Many are so afraid that they cling to their guns as their last defense.

The fundamental truth about this election is that nearly everything flows from fear.

Fear is literally stupid.  When we ARE fear (rather than aware of fear), we can only access the blunt tools of fight, flight or freeze.  Trump fights. Hilary seems also to act out of fear: fighting at times but also fleeing into her cocoon. What’s your natural instinct when you are threatened? We all have them.

We can, though, recognize fear, see that we have problems, real problems, and then choose finer tools with which to ENGAGE with the issues and each other. For example, tools like patience, civility, faith, and reason. 

I couldn’t finish my writing last night. I froze, because I was afraid my tribe (you, the readers) would not approve of what I was writing. I will trust you next week and send what I finished today. I’ll engage rather than freeze or flee.

it is through courageous engagement with those people and ideas which generate fear in us, that we

Lead with our best selves.

 

 

25 responses to “I Froze and Didn’t Lead

  1. Aside from the one-sided approach to this article (only one candidate was mentioned and his supporters are portrayed as uneducated, which is not altogether true), I agree that fear is leading the hearts and minds of Americans. A co-worker asked me yesterday if I was still proud to be an American after the debate.

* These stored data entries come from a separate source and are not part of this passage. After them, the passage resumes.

import Summits.Ventures.PercRepro.RankLevelSetHallForm

/-!
# PercRepro — C-044 LEVEL BY LEVEL: the rank-level LYM form of the Hall conditions (night-1, gen 23)

THE LEVEL-WISE FORM. For a finite matroid `M`, a cell `q + 2 ≤ p`, a subfamily `𝒜` of the members `𝒵(p,q)`
(`r(Z) = q`, `r(E ∖ Z) = p`) and a LEVEL `q < t < p`, count the neighbours of RANK `t` only:
`C(p+q, t)·#𝒜 ≤ C(p+q, q)·#{S ∈ N(𝒜) : r(S) = t}`.  Summed over the levels `q < t < p` this is exactly the Φ-matching
(Hall) form of C-044 (`Φ(p,q) = Σ_t C(p+q,t)/C(p+q,p)`, and `C(p+q,p) = C(p+q,q)`); on the free matroid it is the Boolean
LOCAL LYM inequality (equality for `𝒜 = 𝒵`).  It is NOT a pointwise rule: the equal split (Rule Q) fails level by
level on the deficit slices; the certificate is a flow.

* `LevelHallUpC025` (a `Prop`, NOT asserted) — the UP form level by level; census (night-1 g23, own exact max-flow):
  every matroid on ≤ 8 elements, every cell, every level (5,658 cells at n = 8), every matroid on 9 elements at the tight
  layer (1,290), the model family `T_{q+k}(U_{q,F} ⊕ free)` by the exact type flow at Rule Q's failing cells and on
  sweeps (q ≤ 30, k ≤ 9, 17,820 instances), truncated direct sums of two / three uniform matroids (55,119 instances):
  0 violations;
* **`hallUp_of_levelHallUp`**, **`c025_of_levelHallUp`** — the level-wise UP form implies C-044 UP and hence C-025;
* **`hallDown_level_of_ncard_eq`** — the DOWN form level by level is a THEOREM at the tight layer `|E| = p + q`:
  the rank-`t` DOWN-neighbours are the `t`-subsets of the bases `E ∖ Z`, and the Boolean shadow bound of
  `RankLevelSetHallTight` gives `C(p+q,t)·#𝒜 ≤ C(p+q,q)·#{S ∈ N_down(𝒜) : r(S) = t}` at every level.
Axioms: standard.
-/

namespace PercRepro

open Set Matroid Finset

variable {α : Type} {M : Matroid α} [M.Finite]

omit [M.Finite] in
/-- **THE LEVEL-WISE (RANK-LEVEL) LYM FORM OF C-044, UP** (night-1 g23; a `Prop`, NOT asserted): for every finite
matroid, every cell `q + 2 ≤ p`, every subfamily `𝒜` of members and every level `q < t < p`,
`C(p+q,t)·#𝒜 ≤ C(p+q,q)·#{S ∈ upNbhd 𝒜 : r(S) = t}`. -/
def LevelHallUpC025 : Prop :=
  ∀ {α : Type} (M : Matroid α) [M.Finite] (p q t : ℕ), q + 2 ≤ p → q < t → t < p →
    ∀ 𝒜 ⊆ cellMembers M p q,
      ((p + q).choose t : ℚ) * (𝒜.ncard : ℚ) ≤
        ((p + q).choose q : ℚ) * ({S ∈ upNbhd M p q 𝒜 | M.eRk S = (t : ℕ∞)}.ncard : ℚ)

/-- A finite family of subsets of `E` with ranks in `(q, p)` splits into its rank levels:
`#𝒩 = Σ_{q<t<p} #{S ∈ 𝒩 : r(S) = t}`. -/
lemma ncard_eq_sum_ncard_level (p q : ℕ) (𝒩 : Set (Set α)) (h𝒩 : 𝒩 ⊆ cellY M p q) :
    (𝒩.ncard : ℚ) = ∑ t ∈ Finset.Ioo q p, ({S ∈ 𝒩 | M.eRk S = (t : ℕ∞)}.ncard : ℚ) := by
  classical
  have hEfin : M.E.Finite := M.ground_finite
  have hNfin : 𝒩.Finite := hEfin.finite_subsets.subset (fun S hS => (h𝒩 hS).1)
  set N : Finset (Set α) := hNfin.toFinset with hN
  have hmaps : ((N : Set (Set α))).MapsTo (fun S => (M.eRk S).toNat) (Finset.Ioo q p : Finset ℕ) := by
    intro S hS
    rw [Finset.mem_coe, hN, hNfin.mem_toFinset] at hS
    obtain ⟨-, hq, hp⟩ := h𝒩 hS
    have hne : M.eRk S ≠ ⊤ := ne_top_of_lt hp
    rw [Finset.mem_coe, Finset.mem_Ioo]
    constructor
    · have h' : (q : ℕ∞) < ((M.eRk S).toNat : ℕ∞) := by rwa [ENat.coe_toNat hne]
      exact_mod_cast h'
    · have h' : ((M.eRk S).toNat : ℕ∞) < (p : ℕ∞) := by rwa [ENat.coe_toNat hne]
      exact_mod_cast h'
  have hcard := Finset.card_eq_sum_card_fiberwise hmaps
  have hslice : ∀ t ∈ Finset.Ioo q p,
      {S ∈ 𝒩 | M.eRk S = (t : ℕ∞)}.ncard = (N.filter (fun S => (M.eRk S).toNat = t)).card := by
    intro t _
    rw [← Set.ncard_coe_finset]
    congr 1
    ext S
    simp only [Finset.coe_filter, Set.mem_setOf_eq, hN, hNfin.mem_toFinset]
    constructor
    · rintro ⟨hS, hr⟩
      exact ⟨hS, by rw [hr]; exact ENat.toNat_coe t⟩
    · rintro ⟨hS, hr⟩
      refine ⟨hS, ?_⟩
      have hne : M.eRk S ≠ ⊤ := ne_top_of_lt (h𝒩 hS).2.2
      rw [← ENat.coe_toNat hne, hr]
  rw [ncard_eq_toFinset_card _ hNfin, ← hN, hcard]
  push_cast
  refine Finset.sum_congr rfl (fun t ht => ?_)
  rw [hslice t ht]

/-- **The level-wise UP form implies the Φ-matching (Hall) UP form of C-044**: sum the level inequalities over
`q < t < p` (`Φ(p,q) = Σ_t C(p+q,t)/C(p+q,p)`, `C(p+q,p) = C(p+q,q)`). -/
theorem hallUp_of_levelHallUp (h : LevelHallUpC025) : HallUpC025 := by
  intro α M _ p q hpq 𝒜 h𝒜
  classical
  have hsplit := ncard_eq_sum_ncard_level (M := M) p q (upNbhd M p q 𝒜)
    (upNbhd_subset_cellY (M := M) 𝒜 p q)
  have hchoose : (0 : ℚ) < ((p + q).choose p : ℚ) := by
    exact_mod_cast Nat.choose_pos (by omega)
  have hsym : ((p + q).choose q : ℚ) = ((p + q).choose p : ℚ) := by
    exact_mod_cast (Nat.choose_symm_add (a := p) (b := q)).symm
  rw [hsplit]
  unfold phiK
  rw [div_mul_eq_mul_div, div_le_iff₀ hchoose, Finset.sum_mul, Finset.sum_mul]
  refine Finset.sum_le_sum (fun t ht => ?_)
  rw [Finset.mem_Ioo] at ht
  have := h M p q t hpq ht.1 ht.2 𝒜 h𝒜
  rw [hsym] at this
  linarith

/-- **The level-wise UP form implies C-025** (through C-044 UP, `c025_of_hallUp`). -/
theorem c025_of_levelHallUp (h : LevelHallUpC025) : C025 :=
  c025_of_hallUp (hallUp_of_levelHallUp h)

/-- **THE DOWN FORM LEVEL BY LEVEL IS A THEOREM AT THE TIGHT LAYER** `|E| = p + q`: for every subfamily `𝒜` of members
and every level `q < t < p`, `C(p+q,t)·#𝒜 ≤ C(p+q,q)·#{S ∈ downNbhd 𝒜 : r(S) = t}` — the rank-`t` DOWN-neighbours
are exactly the `t`-subsets of the bases `E ∖ Z` (`Z ∈ 𝒜`), and the Boolean shadow bound
`choose_mul_card_le_choose_mul_card_shadow` counts them. -/
theorem hallDown_level_of_ncard_eq (p q t : ℕ) (hE : M.E.ncard = p + q) (hqt : q < t) (htp : t < p)
    (𝒜 : Set (Set α)) (h𝒜 : 𝒜 ⊆ cellMembers M p q) :
    ((p + q).choose t : ℚ) * (𝒜.ncard : ℚ) ≤
      ((p + q).choose q : ℚ) * ({S ∈ downNbhd M p q 𝒜 | M.eRk S = (t : ℕ∞)}.ncard : ℚ) := by
  classical
  have h𝒜' : ∀ Z ∈ 𝒜, Z ⊆ M.E ∧ M.eRk Z = (q : ℕ∞) ∧ M.eRk (M.E \ Z) = (p : ℕ∞) := fun Z hZ => h𝒜 hZ
  have hEfin : M.E.Finite := M.ground_finite
  set Ef : Finset α := hEfin.toFinset with hEf
  have hEcard : Ef.card = M.E.ncard := (ncard_eq_toFinset_card _ hEfin).symm
  have h𝒜fin : 𝒜.Finite := hEfin.finite_subsets.subset (fun Z hZ => (h𝒜' Z hZ).1)
  have hcoe : ∀ Z : Set α, ((Ef.filter (fun x => x ∉ Z) : Finset α) : Set α) = M.E \ Z := by
    intro Z
    ext x
    simp [Finset.coe_filter, hEf, hEfin.mem_toFinset]
  set ℬ : Finset (Finset α) := h𝒜fin.toFinset.image (fun Z => Ef.filter (fun x => x ∉ Z)) with hℬdef
  have hℬcard : ℬ.card = 𝒜.ncard := by
    rw [hℬdef, Finset.card_image_of_injOn, ncard_eq_toFinset_card _ h𝒜fin]
    intro Z₁ hZ₁ Z₂ hZ₂ hEq
    rw [Finset.mem_coe, h𝒜fin.mem_toFinset] at hZ₁ hZ₂
    have hc : ((Ef.filter (fun x => x ∉ Z₁) : Finset α) : Set α) =
        ((Ef.filter (fun x => x ∉ Z₂) : Finset α) : Set α) := by
      simp only at hEq
      rw [hEq]
    rw [hcoe, hcoe] at hc
    have h1 := (h𝒜' Z₁ hZ₁).1
    have h2 := (h𝒜' Z₂ hZ₂).1
    calc Z₁ = M.E \ (M.E \ Z₁) := (Set.sdiff_sdiff_cancel_left h1).symm
      _ = M.E \ (M.E \ Z₂) := by rw [hc]
      _ = Z₂ := Set.sdiff_sdiff_cancel_left h2
  have hℬ : ∀ B ∈ ℬ, B ⊆ Ef ∧ B.card = p := by
    intro B hB
    rw [hℬdef, Finset.mem_image] at hB
    obtain ⟨Z, hZ, rfl⟩ := hB
    rw [h𝒜fin.mem_toFinset] at hZ
    obtain ⟨-, hAcard⟩ := compl_indep_of_mem_U M hE (h𝒜' Z hZ)
    refine ⟨Finset.filter_subset _ _, ?_⟩
    rw [← ncard_coe_finset, hcoe, hAcard]
  -- the level-t shadow injects into the rank-t DOWN-neighbours
  set F : Finset (Finset α) := ℬ.biUnion (fun B => B.powersetCard t) with hF
  set T : Set (Set α) := {S ∈ downNbhd M p q 𝒜 | M.eRk S = (t : ℕ∞)} with hT
  have hTfin : T.Finite := hEfin.finite_subsets.subset (fun S hS => hS.1.1)
  have hFT : ((F : Set (Finset α))).ncard ≤ T.ncard := by
    refine ncard_le_ncard_of_injOn (fun s => (s : Set α)) ?_ ?_ hTfin
    · intro s hs
      rw [Finset.mem_coe, hF, Finset.mem_biUnion] at hs
      obtain ⟨B, hB, hs⟩ := hs
      rw [Finset.mem_powersetCard] at hs
      obtain ⟨hsB, hscard⟩ := hs
      have hB' := hB
      rw [hℬdef, Finset.mem_image] at hB'
      obtain ⟨Z, hZ, rfl⟩ := hB'
      rw [h𝒜fin.mem_toFinset] at hZ
      obtain ⟨hind, -⟩ := compl_indep_of_mem_U M hE (h𝒜' Z hZ)
      have hsub : (s : Set α) ⊆ M.E \ Z := by
        rw [← hcoe Z]
        exact_mod_cast hsB
      have hsind : M.Indep (s : Set α) := hind.subset hsub
      have hrk : M.eRk (s : Set α) = (t : ℕ∞) := by
        rw [hsind.eRk_eq_encard, encard_coe_eq_coe_finsetCard, hscard]
      refine ⟨⟨hsub.trans sdiff_subset, ?_, ?_, Z, hZ, hsub⟩, hrk⟩
      · rw [hrk]; exact_mod_cast hqt
      · rw [hrk]; exact_mod_cast htp
    · intro s _ s' _ hEq
      exact Finset.coe_injective hEq
  rw [ncard_coe_finset] at hFT
  have hbin := choose_mul_card_le_choose_mul_card_shadow Ef ℬ p t (by omega) hℬ
  rw [hEcard, hE] at hbin
  have hsym : (p + q).choose p = (p + q).choose q := Nat.choose_symm_add
  rw [hsym] at hbin
  have hbin' : ((p + q).choose t : ℚ) * (ℬ.card : ℚ) ≤ ((p + q).choose q : ℚ) * (F.card : ℚ) := by
    exact_mod_cast hbin
  rw [← hℬcard]
  calc ((p + q).choose t : ℚ) * (ℬ.card : ℚ)
      ≤ ((p + q).choose q : ℚ) * (F.card : ℚ) := hbin'
    _ ≤ ((p + q).choose q : ℚ) * (T.ncard : ℚ) := by
        apply mul_le_mul_of_nonneg_left _ (by positivity)
        exact_mod_cast hFT

/-- **C-044 DOWN at the tight layer, recovered from its levels** (the sum over `q < t < p`): the level theorem implies
night-1 g12's `hallDown_of_ncard_eq` — recorded as a cross-check of the level decomposition. -/
theorem hallDown_of_levels (p q : ℕ) (hE : M.E.ncard = p + q) (𝒜 : Set (Set α))
    (h𝒜 : 𝒜 ⊆ cellMembers M p q) :
    phiK p q * (𝒜.ncard : ℚ) ≤ ((downNbhd M p q 𝒜).ncard : ℚ) := by
  classical
  have hsplit := ncard_eq_sum_ncard_level (M := M) p q (downNbhd M p q 𝒜)
    (downNbhd_subset_cellY (M := M) 𝒜 p q)
  have hchoose : (0 : ℚ) < ((p + q).choose p : ℚ) := by
    exact_mod_cast Nat.choose_pos (by omega)
  have hsym : ((p + q).choose q : ℚ) = ((p + q).choose p : ℚ) := by
    exact_mod_cast (Nat.choose_symm_add (a := p) (b := q)).symm
  rw [hsplit]
  unfold phiK
  rw [div_mul_eq_mul_div, div_le_iff₀ hchoose, Finset.sum_mul, Finset.sum_mul]
  refine Finset.sum_le_sum (fun t ht => ?_)
  rw [Finset.mem_Ioo] at ht
  have := hallDown_level_of_ncard_eq (M := M) p q t hE ht.1 ht.2 𝒜 h𝒜
  rw [hsym] at this
  linarith

end PercRepro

My response was that I am always proud to be an American although I do not have faith in our elected leaders. My faith is in something much greater than any human being. I believe this country, or any country for that matter, would do itself well to have a moral compass. I am not asking everyone to believe exactly as I do, that would be hypocritical because anyone that believes in God also believes in free will. I however, want a respectable country for my children to grow up in. We are far from that at this point. It is disheartening that I whole heartedly believe there isn’t a single candidate deserving of my vote.

    1. Sara,
      Good for you for maintaining your faith and belief in what we can be.
      I actually did mention Hilary (and what I take to be her instinctive responses to threat — fight and flight). And, though it’s easy bait, I did not attack Trump. I tried to choose my words carefully, talking about “some” of his supporters (as polls clearly indicate) and the responses of people to him. Let me know if you disagree. I’d like this column to remain profoundly non-partisan — able to use the data that’s in front of us all for learning purposes, not for advocating one political party or position, rather than another!
      Best,
      Dan

    1. Although you struggled in writing your column Dan, I think this is one of your best.
      I too am saddened and disillusioned by Donald Trump’s vitriolic language, and by the lack of civility and issue-based discussion in the debates.
      Your point is well taken. We cannot give in to fear; we need to use compassion and reason, and we need to continue to make positive contributions to the political discourse.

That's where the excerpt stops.